Having white roots may not mean that the roots aren’t the problem. It is important to check and see if the pothos is root-bound. If roots are showing out of the hole in the bottom and they are wrapped tightly around the pot, it’s time to put it in a larger pot.
While this plant prefers fairly cool temperatures, cold drafts can also cause yellow leaves on pothos. This could be from an air conditioning duct or it could come from outdoor temperatures finding a way inside. Plants that are near windows in the winter may suffer from this. This plant also does not like too much heat. Having it close to a heating duct can also cause yellow leaves on pothos.
In areas that get extremely high temperatures a lot of the year, pothos may require air conditioning to survive. Some areas see temperatures in the high eighties to the low one hundred six or more months at a time. If you live in such an area, try to keep the plant cool enough.
As you check off things that cause yellowing of the leaves, remove the yellowed ones so you can check to see if the problem is solved. Monitoring the plant will help prevent unnecessary replanting or other methods of dealing with the problem. This is for yellowing not occurring due to older growth.
Pothos and Fertilizer
The good news is that pothos doesn’t need a lot of fertilizer, as it is a low feeding plant. That’s one of the reasons it is considered easy to grow. That said, potting soil is not known for having much in the way of nutrients. Once a month or once every two months, depending on plant size, use a small amount of fertilizer on it. If you are unsure of the volume, talk to someone at your local nursery to find out how much to use and when to apply it.

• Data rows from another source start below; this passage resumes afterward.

/-!
# Route PhantomRMYoshida — the gate `FaltingsTateModuleQ` (item stmt-Langlands-15085) by name

The route file `Summits/Langlands/Langlands/Theses/PhantomRMYoshida.lean` now declares the two
named-fact gates of the route-choice repair of 2026-08-16 as route decls:

* `FaltingsTateModuleQ` (item stmt-Langlands-15085) — Faltings' Tate-module theorems over `ℚ`:
  for every prime `p` and every abelian variety `B/ℚ`, (i) the Tate map
  `ℤ_p ⊗_ℤ End_ℚ(B) → End_{Γ_ℚ}(T_p B)`, `c ⊗ f ↦ c • T_p f`, is bijective (G. Faltings,
  *Endlichkeitssätze für abelsche Varietäten über Zahlkörpern*, Invent. Math. 73 (1983), §5,
  Satz 4) and (ii) `V_p B` is a semisimple `ℚ_p[Γ_ℚ]`-module (ibid., Satz 3);
* `FaltingsFinitenessI` (item stmt-Langlands-15084) — Finiteness I over `ℚ`: up to isomorphism
  only finitely many `B/ℚ` are isogenous to a given `A/ℚ` (ibid., §6, Satz 6 with Zarhin's trick;
  J. S. Milne, *Abelian Varieties* (2008), Ch. IV, Thm. 1.1).

The sibling file `Theorems/PhantomRMYoshidaFaltingsTateModuleQ.lean` proved, against the items'
registered signatures spelled out verbatim (the decls did not exist yet), that the first gate is a
consequence of the second in the tree (`faltingsTateModuleQ_of_faltingsFinitenessI`, through the
tree's sorry-free deduction of Faltings §5 from Finiteness I: Tate's lattice argument, quotients by
finite stable subgroups, Mumford §19 Thm. 3 from the Theorem of the Cube, Poincaré reducibility and
its Galois descent to `ℚ`) and that it is the conjunction over `ℚ` of the two Literature named
facts of hodge.S27 (`faltingsTateModuleQ_iff_hodgeS27`).

This file restates those links **against the route decls by name**, so that they can be cited
and composed literally:

* `faltingsTateModuleQ_of_finitenessI : FaltingsFinitenessI → FaltingsTateModuleQ` — the gate
  stmt-Langlands-15085 is DERIVED from the gate stmt-Langlands-15084; whatever closes
  `FaltingsFinitenessI` closes `FaltingsTateModuleQ` by this theorem;
* `faltingsTateModuleQ_of_forall_finite_isoClasses_isogenous` — the same from the Literature named
  fact `AbelianVariety.finite_isoClasses_isogenous` over `ℚ` (the item's single outstanding input);
* `faltingsTateModuleQ_iff` — `FaltingsTateModuleQ ↔ (∀ p B, faltings_tate_bijective B B p) ∧
  (∀ p B, isSemisimpleRepresentation_rationalTateRep B p)`;
* the four projections consumed by the `p = 3` motivic line of crux `StableYoshidaCongruence`
  (stub `stub_tateModuleIrreducible`, whose first two hypotheses are exactly these Literature
  facts over `ℚ`) and by the conditional crux `StableYoshidaCongruenceModFaltings`:
  `faltings_tate_bijective_of_faltingsTateModuleQ`,
  `isSemisimpleRepresentation_rationalTateRep_of_faltingsTateModuleQ`,
  `faltings_tate_bijective_of_finitenessI`,
  `isSemisimpleRepresentation_rationalTateRep_of_finitenessI`.

No statement is weakened: every theorem here is a re-binding of the sibling file's theorems to
the route decls (which unfold, by `rfl`, to the registered signatures).

## References

* [Faltings1983Endlichkeit] G. Faltings, Invent. Math. 73 (1983), 349–366, §5 Satz 3–4, §6 Satz 6.
* [Faltings1986FinitenessTranslation] Cornell–Silverman (eds.), *Arithmetic Geometry* (1986),
  Ch. II, §5 Theorems 3–4, §6 Theorem 6.
* [MilneAV2008] J. S. Milne, *Abelian Varieties* (2008), Ch. IV, Thm. 1.1 and §2.
-/

set_option linter.dupNamespace false -- project-wide option; `Summit.Langlands.Langlands` is the mandated namespace (summit = sub-problem)

namespace Summit.Langlands.Langlands.Theorems.PhantomRMYoshida

open Summit.Langlands.Langlands.Theses.PhantomRMYoshida
open Literature.AlgebraicGeometry.Motives
open Literature.AlgebraicGeometry.Motives.AbelianVariety

/-- **The gate `FaltingsTateModuleQ` is derived from the gate `FaltingsFinitenessI`.** Finiteness I
over `ℚ` (route decl `FaltingsFinitenessI`, item stmt-Langlands-15084: Faltings, Invent. Math. 73
(1983), §6, Satz 6 with Zarhin's trick; Milne, *Abelian Varieties* (2008), IV Thm. 1.1) implies
Faltings' Tate-module theorems over `ℚ` (route decl `FaltingsTateModuleQ`, item
stmt-Langlands-15085: ibid., §5, Satz 4 — bijectivity of `ℤ_p ⊗ End_ℚ(B) → End_{Γ_ℚ}(T_p B)` —
and Satz 3 — semisimplicity of `V_p B`), by the sibling theorem
`Theorems.faltingsTateModuleQ_of_faltingsFinitenessI` (the tree's deduction of §5 from
Finiteness I), both decls unfolding to the registered signatures by `rfl`. -/
theorem faltingsTateModuleQ_of_finitenessI (h : FaltingsFinitenessI) : FaltingsTateModuleQ :=
  Summit.Langlands.Langlands.Theorems.faltingsTateModuleQ_of_faltingsFinitenessI h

The plant takes well to pruning. It will have a fuller, bushier appearance if the vines are kept fairly short. Thin vines can be cut back to the root ball with no problem for the plant, as new vines will grow to replace it. Pruning also prevents some of the problems with drafts and excess heat. It’s a lot easier to keep a shorter plant at the right temperature. It’s also easier to check to see if the plant is ready for more water.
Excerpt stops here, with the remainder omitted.